— WHAT TO PRODUCE —
In how many lines of the data does the word "have" appear? Give the number by itself.

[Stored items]
=== Section Start ===
/-- `a₄(E_Λ) = −g₂/4`. [folklore] -/
@[simp] lemma curve_a₄ : L.curve.a₄ = -L.g₂ / 4 := rfl

/-- `a₆(E_Λ) = −g₃/4`. [folklore] -/
@[simp] lemma curve_a₆ : L.curve.a₆ = -L.g₃ / 4 := rfl

/-- `c₄(E_Λ) = 12 g₂(Λ)`. [folklore] -/
lemma curve_c₄ : L.curve.c₄ = 12 * L.g₂ := by
  simp only [WeierstrassCurve.c₄, WeierstrassCurve.b₂, WeierstrassCurve.b₄, curve_a₁, curve_a₂,
    curve_a₃, curve_a₄]
  ring

/-- `c₆(E_Λ) = 216 g₃(Λ)`. [folklore] -/
lemma curve_c₆ : L.curve.c₆ = 216 * L.g₃ := by
  simp only [WeierstrassCurve.c₆, WeierstrassCurve.b₂, WeierstrassCurve.b₄, WeierstrassCurve.b₆,
    curve_a₁, curve_a₂, curve_a₃, curve_a₄, curve_a₆]
  ring

/-- `Δ(E_Λ) = g₂³ − 27 g₃² = Δ(Λ)`. [folklore] -/
lemma curve_Δ : L.curve.Δ = L.g₂ ^ 3 - 27 * L.g₃ ^ 2 := by
  simp only [WeierstrassCurve.Δ, WeierstrassCurve.b₂, WeierstrassCurve.b₄, WeierstrassCurve.b₆,
    WeierstrassCurve.b₈, curve_a₁, curve_a₂, curve_a₃, curve_a₄, curve_a₆]
  ring

/-- `E_Λ` is an elliptic curve (`Δ(Λ) ≠ 0`, Silverman AEC VI.3.6(a)). An instance on the
Literature definition `PeriodPair.curve` (no Mathlib instance is shadowed).
[cite: SilvermanAEC2009, Prop. VI.3.6(a)] -/
instance isElliptic_curve : L.curve.IsElliptic := by
  rw [WeierstrassCurve.isElliptic_iff, curve_Δ]
  exact (L.discr_ne_zero).isUnit

/-- The affine equation of `E_Λ`: `y² = x³ − (g₂/4)x − g₃/4`. [folklore] -/
lemma equation_curve_iff (x y : ℂ) :
    L.curve.toAffine.Equation x y ↔ y ^ 2 = x ^ 3 - L.g₂ / 4 * x - L.g₃ / 4 := by
  rw [WeierstrassCurve.Affine.equation_iff]
  simp only [WeierstrassCurve.toAffine, curve_a₁, curve_a₂, curve_a₃, curve_a₄, curve_a₆]
  constructor <;> intro h <;> linear_combination h

end Curve

/-! ### The map `z ↦ (℘(z), ℘'(z)/2)` -/

section ToPoint

variable {L}

/-- For `z ∉ Λ` the point `(℘(z), ℘'(z)/2)` lies on `E_Λ`: this is `℘'² = 4℘³ − g₂℘ − g₃`
(Mathlib `PeriodPair.derivWeierstrassP_sq`; Silverman AEC VI.3.5(b)). [folklore] -/
theorem equation_weierstrassP {z : ℂ} (hz : z ∉ L.lattice) :
    L.curve.toAffine.Equation (℘[L] z) (℘'[L] z / 2) := by
  rw [equation_curve_iff]
  linear_combination (1 / 4 : ℂ) * L.derivWeierstrassP_sq z hz

/-- For `z ∉ Λ` the point `(℘(z), ℘'(z)/2)` is a nonsingular point of `E_Λ` (every point of an
elliptic curve is nonsingular). [folklore] -/
theorem nonsingular_weierstrassP {z : ℂ} (hz : z ∉ L.lattice) :
    L.curve.toAffine.Nonsingular (℘[L] z) (℘'[L] z / 2) :=
  (WeierstrassCurve.Affine.equation_iff_nonsingular (W := L.curve)).mp (equation_weierstrassP hz)

variable (L)

open Classical in
/-- **The map `ℂ → E_Λ(ℂ)`, `z ↦ (℘(z), ℘'(z)/2)`** (and `z ↦ O` for `z ∈ Λ`), i.e. Silverman's
`φ : ℂ/Λ → E(ℂ)`, `z ↦ [℘(z), ℘'(z), 1]` (AEC Prop. VI.3.6(b)) composed with `ℂ → ℂ/Λ` and written
on `E_Λ : y² = x³ − (g₂/4)x − g₃/4`. It is `Λ`-periodic and odd (`toPoint_add_coe`,
`toPoint_neg`), vanishes exactly on `Λ` (`toPoint_eq_zero_iff`) and is onto
(`toPoint_surjective`); that it is additive is the named fact `toPoint_add`.
[cite: SilvermanAEC2009, Prop. VI.3.6(b)] -/
def toPoint (z : ℂ) : L.curve.toAffine.Point :=
  if hz : z ∈ L.lattice then 0 else .some _ _ (nonsingular_weierstrassP hz)

variable {L}

/-- `toPoint` is `O` on the lattice. [folklore] -/
@[simp] theorem toPoint_of_mem {z : ℂ} (hz : z ∈ L.lattice) : L.toPoint z = 0 := by
  rw [toPoint, dif_pos hz]

/-- `toPoint z = (℘(z), ℘'(z)/2)` off the lattice. [folklore] -/
theorem toPoint_of_notMem {z : ℂ} (hz : z ∉ L.lattice) :
    L.toPoint z = .some _ _ (nonsingular_weierstrassP hz) := by
  rw [toPoint, dif_neg hz]

/-- `toPoint 0 = O`. [folklore] -/
@[simp] theorem toPoint_zero : L.toPoint 0 = 0 :=
  toPoint_of_mem (zero_mem _)

/-- `toPoint z = O ↔ z ∈ Λ`. [folklore] -/
theorem toPoint_eq_zero_iff {z : ℂ} : L.toPoint z = 0 ↔ z ∈ L.lattice := by
  refine ⟨fun h ↦ ?_, toPoint_of_mem⟩
  by_contra hz
  rw [toPoint_of_notMem hz] at h
  exact WeierstrassCurve.Affine.Point.some_ne_zero _ h

/-- `toPoint` is `Λ`-periodic. [folklore] -/
theorem toPoint_add_coe (z : ℂ) (l : L.lattice) : L.toPoint (z + l) = L.toPoint z := by
  by_cases hz : z ∈ L.lattice
  · rw [toPoint_of_mem hz, toPoint_of_mem (add_mem hz l.2)]
  · have hz' : z + l ∉ L.lattice := fun h ↦ hz (by simpa using sub_mem h l.2)
    rw [toPoint_of_notMem hz, toPoint_of_notMem hz']
    simp only [L.weierstrassP_add_coe, L.derivWeierstrassP_add_coe]

/-- `toPoint` is odd: `toPoint (−z) = −toPoint z` (`℘` is even, `℘'` odd, and
`−(x, y) = (x, −y)` on `E_Λ`). [folklore] -/
theorem toPoint_neg (z : ℂ) : L.toPoint (-z) = -L.toPoint z := by
  by_cases hz : z ∈ L.lattice
  · rw [toPoint_of_mem hz, toPoint_of_mem (neg_mem hz), neg_zero]
  · have hz' : -z ∉ L.lattice := fun h ↦ hz (by simpa using neg_mem h)
    rw [toPoint_of_notMem hz, toPoint_of_notMem hz', WeierstrassCurve.Affine.Point.neg_some]
    simp only [L.weierstrassP_neg, L.derivWeierstrassP_neg, WeierstrassCurve.Affine.negY,
      WeierstrassCurve.toAffine, curve_a₁, curve_a₃]
    congr 1
    ring

variable (L)

/-- NAMED FACT — **`z ↦ (℘(z), ℘'(z)/2)` is a group homomorphism `ℂ → E_Λ(ℂ)`**
(Silverman AEC Prop. VI.3.6(b): `φ : ℂ/Λ → E(ℂ)` is "a group homomorphism"; Silverman's proof
(PDF p. 152) takes `f ∈ ℂ(Λ)` with divisor `(z₁ + z₂) − (z₁) − (z₂) + (0)` (VI.3.4), writes
`f = F(℘, ℘')` (VI.3.2) and reads off `φ(z₁ + z₂) = φ(z₁) + φ(z₂)` from `div F` by III.3.5;
equivalently the addition theorems for `℘` and `℘'`, cf. the named facts
`PeriodPair.weierstrassP_add`, `weierstrassP_two_mul` of `WeierstrassAddition.lean` and the
module docstring for the discharge `toPoint_add_holds`, file `ComplexTorusAddProofs.lean`).
Users take `(h : L.toPoint_add)`. [cite: SilvermanAEC2009, Prop. VI.3.6(b)] -/
def toPoint_add : Prop :=
  ∀ z w : ℂ, L.toPoint (z + w) = L.toPoint z + L.toPoint w

variable {L}

/-- The homomorphism `ℂ →+ E_Λ(ℂ)` underlying `toPoint`, given its additivity
(`toPoint_add`). [folklore] -/
def toPointHom (h : L.toPoint_add) : ℂ →+ L.curve.toAffine.Point where
  toFun := L.toPoint
  map_zero' := toPoint_zero
  map_add' := h

/-- `toPointHom` is `toPoint` as a function (by definition). [folklore] -/
@[simp] theorem toPointHom_apply (h : L.toPoint_add) (z : ℂ) : toPointHom h z = L.toPoint z :=
  rfl

/-- The kernel of `ℂ →+ E_Λ(ℂ)` is exactly the lattice. [folklore] -/
theorem coe_ker_toPointHom (h : L.toPoint_add) :
    ((toPointHom h).ker : Set ℂ) = L.lattice := by
  ext z
  simp [AddMonoidHom.mem_ker, toPoint_eq_zero_iff]

end ToPoint

/-! ### `℘` takes every value, and `toPoint` is onto (Silverman AEC VI.3.6(b)) -/

section Surjective

variable {L}

/-- `℘(z) → ∞` as `z → l₀ ∈ Λ` (double pole; Mathlib `PeriodPair.order_weierstrassP`).
[folklore] -/
theorem tendsto_weierstrassP_cobounded {l₀ : ℂ} (h : l₀ ∈ L.lattice) :
    Tendsto ℘[L] (𝓝[≠] l₀) (cobounded ℂ) :=
  tendsto_cobounded_of_meromorphicOrderAt_neg (by
    rw [L.order_weierstrassP l₀ h, ← show ((-2 : ℤ) : WithTop ℤ) = -2 by norm_num]
    exact_mod_cast (by norm_num : (-2 : ℤ) < 0))

/-- `(℘(z) − x)⁻¹ → 0` as `z → l₀ ∈ Λ`. [folklore] -/
theorem tendsto_inv_weierstrassP_sub {l₀ : ℂ} (h : l₀ ∈ L.lattice) (x : ℂ) :
    Tendsto (fun z ↦ (℘[L] z - x)⁻¹) (𝓝[≠] l₀) (𝓝 0) := by
  have h0 := tendsto_weierstrassP_cobounded h
  rw [← tendsto_norm_atTop_iff_cobounded] at h0
  have h1 : Tendsto (fun z ↦ ℘[L] z - x) (𝓝[≠] l₀) (cobounded ℂ) := by
    rw [← tendsto_norm_atTop_iff_cobounded]
    refine tendsto_atTop_mono (fun z ↦ ?_) (tendsto_atTop_add_const_right _ (-‖x‖) h0)
    calc ‖℘[L] z‖ + -‖x‖ = ‖℘[L] z‖ - ‖x‖ := by ring
      _ ≤ ‖℘[L] z - x‖ := norm_sub_norm_le _ _
  exact tendsto_inv₀_cobounded.comp h1

variable (L)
=== Section End ===
— TASK RESPONSE —
4